WORK TO COMPLETE: Check every line of the data below for the word "pieces". Copy the ones that have it.

(Source data)
import Summits.RiemannHypothesis.RiemannHypothesis.Theorems.SemilocalNegCertTwentyNineKinked1723
import HarnessLib

/-!
# Semi-local threshold of the `{∞,2,…,29}` form, negative side: `a*({2,…,29}) ≤ 441/256 (= 1764/1024)` — the wall `q = 31` from a KINKED (piecewise-cubic) witness with a reduced kink set (part 14/17: the kernel facts piece 156 … piece 167 of 180 (imports part 1 only))

Cell `rh-explicit` (HOME `run/shared/lean/pub/rh-explicit/`), seat cc-s2-9 gen0 (HUMAN RULING D-0074 (D5) WEIL data engine; LADDER-RH column WEIL, rung DATA → W-P(P2);
pipeline = cc-s2-4 gen8/gen11's piecewise-witness layer `SemilocalPiecewise{Witness,Increment,IncrementSum,Cert}.lean` + their float finder, every number
re-derived by an independent second engine E2 before filing).  HONEST FRAMING: RH-FREE theorems about the tree's `weilSemilocalThreshold S` of a
TRUNCATED Weil form (finitely many places); nothing here bears on the truth of RH; the lower clause `(log q)/2 ≤ a*(S_q)` at all primes IS RH and is untouched.

Fifth kinked row of this seat.  REDUCED KINK SET (kit j250048, two engines): at `b = 441/256 = a*(S_31) + 0.0056` the slope breaks at the images of the TWELVE atoms
`2, 3, 4, 5, 7, 9, 11, 13, 17, 19, 23, 29` (images of `8, 16, 25, 27` dropped) give `λ_min = −4.209·10⁻³` (all sixteen: `−8.48·10⁻³`; ten: `−4.4·10⁻⁴`); the tree's polynomial row is
`443/256` (`SemilocalNegCertTwentyNineLight`, `δ*(31) ≤ 0.0134`).  Instance: `S = {2,…,29}`, `N = 31` (atom table `atomsTwentyNineL` / `atomsEnclose_TwentyNineL`), 13 pieces of degree ≤ 3;
TWO ENGINES on the witness: cc-s2-4's float finder `−4.2091·10⁻³`, E2 `−4.2051·10⁻³` (no polar credit); exact kernel margin `(rhs − lhs)/‖G‖² = 4.191e-03` (farm report, 180 `t`-pieces).
⇒ **`a*({2,…,29}) ≤ 441/256`, `δ*(31) ≤ 0.00567`** (was `0.0134`); DATA: `a*(S_31) = 1.7171`, `δ*(31) ≈ 1.1·10⁻⁴`.  No data is trusted: every bound is a `decide +kernel` fact.  Folklore throughout.
-/

set_option autoImplicit false
set_option linter.dupNamespace false  -- the mandated namespace repeats `RiemannHypothesis`
set_option Elab.async false  -- serialise the kernel facts: in parallel they exhaust the node's per-process heap (cc-s2-4 gen11, CC4-LEAN §16.10)

noncomputable section

open Complex Filter Set MeasureTheory Topology
open scoped Real

namespace Summit.RiemannHypothesis.RiemannHypothesis.Theorems.SemilocalPolyWitness

open MeasureTheory Set Finset Real
open Literature.NumberTheory.LFunctions
open Summit.RiemannHypothesis.RiemannHypothesis.Theorems.MotivicDoor
open Summit.RiemannHypothesis.RiemannHypothesis.Theorems.MotivicDoor.SemilocalThreshold
open Summit.RiemannHypothesis.RiemannHypothesis.Theorems.MotivicDoor.SemilocalMarkov
open LQ

set_option maxHeartbeats 0 in
/-- kernel fact: piece `156` of `certTwentyNineKinked1723`. -/
theorem check_TwentyNineKinked1723_piece156 : certTwentyNineKinked1723.checkPiecePW 156 = true := by
  decide +kernel

set_option maxHeartbeats 0 in
/-- kernel fact: piece `157` of `certTwentyNineKinked1723`. -/
theorem check_TwentyNineKinked1723_piece157 : certTwentyNineKinked1723.checkPiecePW 157 = true := by
  decide +kernel

set_option maxHeartbeats 0 in
/-- kernel fact: piece `158` of `certTwentyNineKinked1723`. -/
theorem check_TwentyNineKinked1723_piece158 : certTwentyNineKinked1723.checkPiecePW 158 = true := by
  decide +kernel

set_option maxHeartbeats 0 in
/-- kernel fact: piece `159` of `certTwentyNineKinked1723`. -/
theorem check_TwentyNineKinked1723_piece159 : certTwentyNineKinked1723.checkPiecePW 159 = true := by
  decide +kernel

set_option maxHeartbeats 0 in
/-- kernel fact: piece `160` of `certTwentyNineKinked1723`. -/
theorem check_TwentyNineKinked1723_piece160 : certTwentyNineKinked1723.checkPiecePW 160 = true := by
  decide +kernel

set_option maxHeartbeats 0 in
/-- kernel fact: piece `161` of `certTwentyNineKinked1723`. -/
theorem check_TwentyNineKinked1723_piece161 : certTwentyNineKinked1723.checkPiecePW 161 = true := by
  decide +kernel

set_option maxHeartbeats 0 in
/-- kernel fact: piece `162` of `certTwentyNineKinked1723`. -/
theorem check_TwentyNineKinked1723_piece162 : certTwentyNineKinked1723.checkPiecePW 162 = true := by
  decide +kernel

set_option maxHeartbeats 0 in
/-- kernel fact: piece `163` of `certTwentyNineKinked1723`. -/
theorem check_TwentyNineKinked1723_piece163 : certTwentyNineKinked1723.checkPiecePW 163 = true := by
  decide +kernel

set_option maxHeartbeats 0 in
/-- kernel fact: piece `164` of `certTwentyNineKinked1723`. -/
theorem check_TwentyNineKinked1723_piece164 : certTwentyNineKinked1723.checkPiecePW 164 = true := by
  decide +kernel

set_option maxHeartbeats 0 in
/-- kernel fact: piece `165` of `certTwentyNineKinked1723`. -/
theorem check_TwentyNineKinked1723_piece165 : certTwentyNineKinked1723.checkPiecePW 165 = true := by
  decide +kernel

set_option maxHeartbeats 0 in
/-- kernel fact: piece `166` of `certTwentyNineKinked1723`. -/
theorem check_TwentyNineKinked1723_piece166 : certTwentyNineKinked1723.checkPiecePW 166 = true := by
  decide +kernel

set_option maxHeartbeats 0 in
/-- kernel fact: piece `167` of `certTwentyNineKinked1723`. -/
theorem check_TwentyNineKinked1723_piece167 : certTwentyNineKinked1723.checkPiecePW 167 = true := by
  decide +kernel

end Summit.RiemannHypothesis.RiemannHypothesis.Theorems.SemilocalPolyWitness

end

PROBLEM SOLUTION:
`443/256` (`SemilocalNegCertTwentyNineLight`, `δ*(31) ≤ 0.0134`).  Instance: `S = {2,…,29}`, `N = 31` (atom table `atomsTwentyNineL` / `atomsEnclose_TwentyNineL`), 13 pieces of degree ≤ 3;
TWO ENGINES on the witness: cc-s2-4's float finder `−4.2091·10⁻³`, E2 `−4.2051·10⁻³` (no polar credit); exact kernel margin `(rhs − lhs)/‖G‖² = 4.191e-03` (farm report, 180 `t`-pieces).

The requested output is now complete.